◆ **Problem to work on**
Provide an exact copy of the lines from the beginning of the records through the line that includes "convention of Topping", and of no others.

**** Information provided

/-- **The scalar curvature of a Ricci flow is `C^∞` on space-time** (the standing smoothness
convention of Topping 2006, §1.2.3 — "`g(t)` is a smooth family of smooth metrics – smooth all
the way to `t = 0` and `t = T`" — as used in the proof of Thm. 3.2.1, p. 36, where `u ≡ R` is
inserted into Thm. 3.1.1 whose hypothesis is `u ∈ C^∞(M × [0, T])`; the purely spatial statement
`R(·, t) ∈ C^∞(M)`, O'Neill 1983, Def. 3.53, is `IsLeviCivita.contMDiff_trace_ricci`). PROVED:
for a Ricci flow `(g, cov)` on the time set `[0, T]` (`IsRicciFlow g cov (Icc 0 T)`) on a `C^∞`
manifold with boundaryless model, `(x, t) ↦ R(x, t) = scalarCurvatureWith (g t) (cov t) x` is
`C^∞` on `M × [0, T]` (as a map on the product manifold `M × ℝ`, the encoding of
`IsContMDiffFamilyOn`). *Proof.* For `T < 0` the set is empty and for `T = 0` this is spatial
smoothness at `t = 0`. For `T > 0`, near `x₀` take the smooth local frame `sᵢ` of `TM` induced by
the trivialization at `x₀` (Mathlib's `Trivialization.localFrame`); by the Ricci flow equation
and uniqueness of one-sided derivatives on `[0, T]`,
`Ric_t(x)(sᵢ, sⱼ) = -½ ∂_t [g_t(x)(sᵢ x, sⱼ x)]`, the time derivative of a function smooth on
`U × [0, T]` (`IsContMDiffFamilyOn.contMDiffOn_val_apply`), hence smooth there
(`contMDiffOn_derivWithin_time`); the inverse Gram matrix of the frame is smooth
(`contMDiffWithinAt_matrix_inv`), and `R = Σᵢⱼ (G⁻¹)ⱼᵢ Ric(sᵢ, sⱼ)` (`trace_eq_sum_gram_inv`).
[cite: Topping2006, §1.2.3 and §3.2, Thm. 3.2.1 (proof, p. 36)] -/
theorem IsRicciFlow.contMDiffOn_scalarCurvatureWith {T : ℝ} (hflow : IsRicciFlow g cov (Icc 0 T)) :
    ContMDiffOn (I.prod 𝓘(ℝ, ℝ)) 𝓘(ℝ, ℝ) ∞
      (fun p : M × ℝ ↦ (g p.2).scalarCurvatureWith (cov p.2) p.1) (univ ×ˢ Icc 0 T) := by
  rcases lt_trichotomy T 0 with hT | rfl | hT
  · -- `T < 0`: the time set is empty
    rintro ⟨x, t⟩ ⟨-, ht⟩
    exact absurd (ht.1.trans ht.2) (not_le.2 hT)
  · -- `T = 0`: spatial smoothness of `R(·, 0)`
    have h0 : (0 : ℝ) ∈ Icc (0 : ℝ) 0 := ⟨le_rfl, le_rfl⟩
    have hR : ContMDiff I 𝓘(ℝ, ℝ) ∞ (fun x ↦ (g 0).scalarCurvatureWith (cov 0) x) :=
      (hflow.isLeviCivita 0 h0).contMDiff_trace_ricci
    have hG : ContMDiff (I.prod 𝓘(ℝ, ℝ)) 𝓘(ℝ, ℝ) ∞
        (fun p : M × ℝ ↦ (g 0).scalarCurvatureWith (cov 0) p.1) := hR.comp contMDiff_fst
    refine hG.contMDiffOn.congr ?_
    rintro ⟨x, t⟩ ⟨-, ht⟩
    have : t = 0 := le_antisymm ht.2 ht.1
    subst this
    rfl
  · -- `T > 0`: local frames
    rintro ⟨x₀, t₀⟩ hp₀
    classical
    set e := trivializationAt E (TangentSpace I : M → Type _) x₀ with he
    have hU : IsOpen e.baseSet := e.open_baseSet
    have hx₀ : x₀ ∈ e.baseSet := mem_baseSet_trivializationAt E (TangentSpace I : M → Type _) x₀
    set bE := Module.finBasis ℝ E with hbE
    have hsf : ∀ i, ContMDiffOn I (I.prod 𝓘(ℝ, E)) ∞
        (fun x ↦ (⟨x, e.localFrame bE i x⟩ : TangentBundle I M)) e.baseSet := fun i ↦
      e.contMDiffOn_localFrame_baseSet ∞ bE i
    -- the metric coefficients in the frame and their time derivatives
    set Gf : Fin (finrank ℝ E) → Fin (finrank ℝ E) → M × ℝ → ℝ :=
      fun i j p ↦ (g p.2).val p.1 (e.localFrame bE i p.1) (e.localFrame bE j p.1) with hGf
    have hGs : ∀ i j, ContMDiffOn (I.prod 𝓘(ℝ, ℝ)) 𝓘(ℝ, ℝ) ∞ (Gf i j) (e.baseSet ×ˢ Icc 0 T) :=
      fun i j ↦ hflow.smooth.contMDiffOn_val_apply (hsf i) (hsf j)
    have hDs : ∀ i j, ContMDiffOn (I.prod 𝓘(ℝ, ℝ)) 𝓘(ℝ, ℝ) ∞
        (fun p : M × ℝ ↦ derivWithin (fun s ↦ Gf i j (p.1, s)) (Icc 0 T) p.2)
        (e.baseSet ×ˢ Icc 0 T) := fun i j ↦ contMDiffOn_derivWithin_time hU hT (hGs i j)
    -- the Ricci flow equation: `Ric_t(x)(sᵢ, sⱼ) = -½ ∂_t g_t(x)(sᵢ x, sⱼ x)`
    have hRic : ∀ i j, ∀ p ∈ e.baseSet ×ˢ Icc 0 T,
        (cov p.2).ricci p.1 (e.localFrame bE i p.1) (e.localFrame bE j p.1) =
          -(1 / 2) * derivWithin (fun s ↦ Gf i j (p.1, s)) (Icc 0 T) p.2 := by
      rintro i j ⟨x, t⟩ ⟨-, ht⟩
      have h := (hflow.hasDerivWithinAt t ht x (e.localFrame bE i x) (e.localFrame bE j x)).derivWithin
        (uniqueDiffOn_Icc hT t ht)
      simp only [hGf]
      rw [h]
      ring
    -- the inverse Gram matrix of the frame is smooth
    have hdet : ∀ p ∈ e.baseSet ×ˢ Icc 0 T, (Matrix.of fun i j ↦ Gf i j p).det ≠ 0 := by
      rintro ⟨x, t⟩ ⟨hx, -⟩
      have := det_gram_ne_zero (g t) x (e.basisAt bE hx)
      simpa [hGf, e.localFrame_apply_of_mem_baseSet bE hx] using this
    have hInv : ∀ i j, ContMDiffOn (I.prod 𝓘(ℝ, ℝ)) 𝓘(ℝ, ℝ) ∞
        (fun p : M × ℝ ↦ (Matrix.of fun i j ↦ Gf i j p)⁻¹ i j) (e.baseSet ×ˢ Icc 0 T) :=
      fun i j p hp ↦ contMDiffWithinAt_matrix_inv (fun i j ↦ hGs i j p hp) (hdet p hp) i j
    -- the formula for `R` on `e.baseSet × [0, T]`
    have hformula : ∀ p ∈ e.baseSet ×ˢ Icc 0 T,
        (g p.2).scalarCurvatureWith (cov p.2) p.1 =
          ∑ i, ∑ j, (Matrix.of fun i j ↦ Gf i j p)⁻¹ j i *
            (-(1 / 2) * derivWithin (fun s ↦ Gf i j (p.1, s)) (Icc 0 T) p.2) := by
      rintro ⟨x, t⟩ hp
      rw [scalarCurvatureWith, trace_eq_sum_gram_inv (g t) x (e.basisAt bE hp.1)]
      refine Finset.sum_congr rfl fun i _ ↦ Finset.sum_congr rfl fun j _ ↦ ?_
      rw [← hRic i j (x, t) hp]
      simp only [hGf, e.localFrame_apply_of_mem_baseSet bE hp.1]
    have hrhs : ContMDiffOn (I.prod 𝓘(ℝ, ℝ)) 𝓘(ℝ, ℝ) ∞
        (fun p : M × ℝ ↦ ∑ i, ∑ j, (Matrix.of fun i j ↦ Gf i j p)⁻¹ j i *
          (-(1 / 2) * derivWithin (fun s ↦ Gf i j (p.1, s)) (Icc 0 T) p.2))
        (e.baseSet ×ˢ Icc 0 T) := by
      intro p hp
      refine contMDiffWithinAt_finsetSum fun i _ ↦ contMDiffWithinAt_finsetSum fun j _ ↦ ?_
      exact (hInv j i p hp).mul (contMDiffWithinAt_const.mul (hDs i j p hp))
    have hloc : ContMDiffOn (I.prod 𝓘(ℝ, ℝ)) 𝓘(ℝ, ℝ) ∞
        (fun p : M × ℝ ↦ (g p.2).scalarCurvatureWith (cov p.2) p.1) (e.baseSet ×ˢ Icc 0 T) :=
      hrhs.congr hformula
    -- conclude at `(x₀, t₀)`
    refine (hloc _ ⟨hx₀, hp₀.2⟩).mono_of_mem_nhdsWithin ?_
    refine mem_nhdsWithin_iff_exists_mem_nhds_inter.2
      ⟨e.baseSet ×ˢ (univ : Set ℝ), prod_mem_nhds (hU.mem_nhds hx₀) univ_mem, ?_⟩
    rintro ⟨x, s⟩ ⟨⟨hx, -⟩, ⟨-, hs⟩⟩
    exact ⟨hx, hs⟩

********

◆ **Response box**
/-- **The scalar curvature of a Ricci flow is `C^∞` on space-time** (the standing smoothness
convention of Topping 2006, §1.2.3 — "`g(t)` is a smooth family of smooth metrics – smooth all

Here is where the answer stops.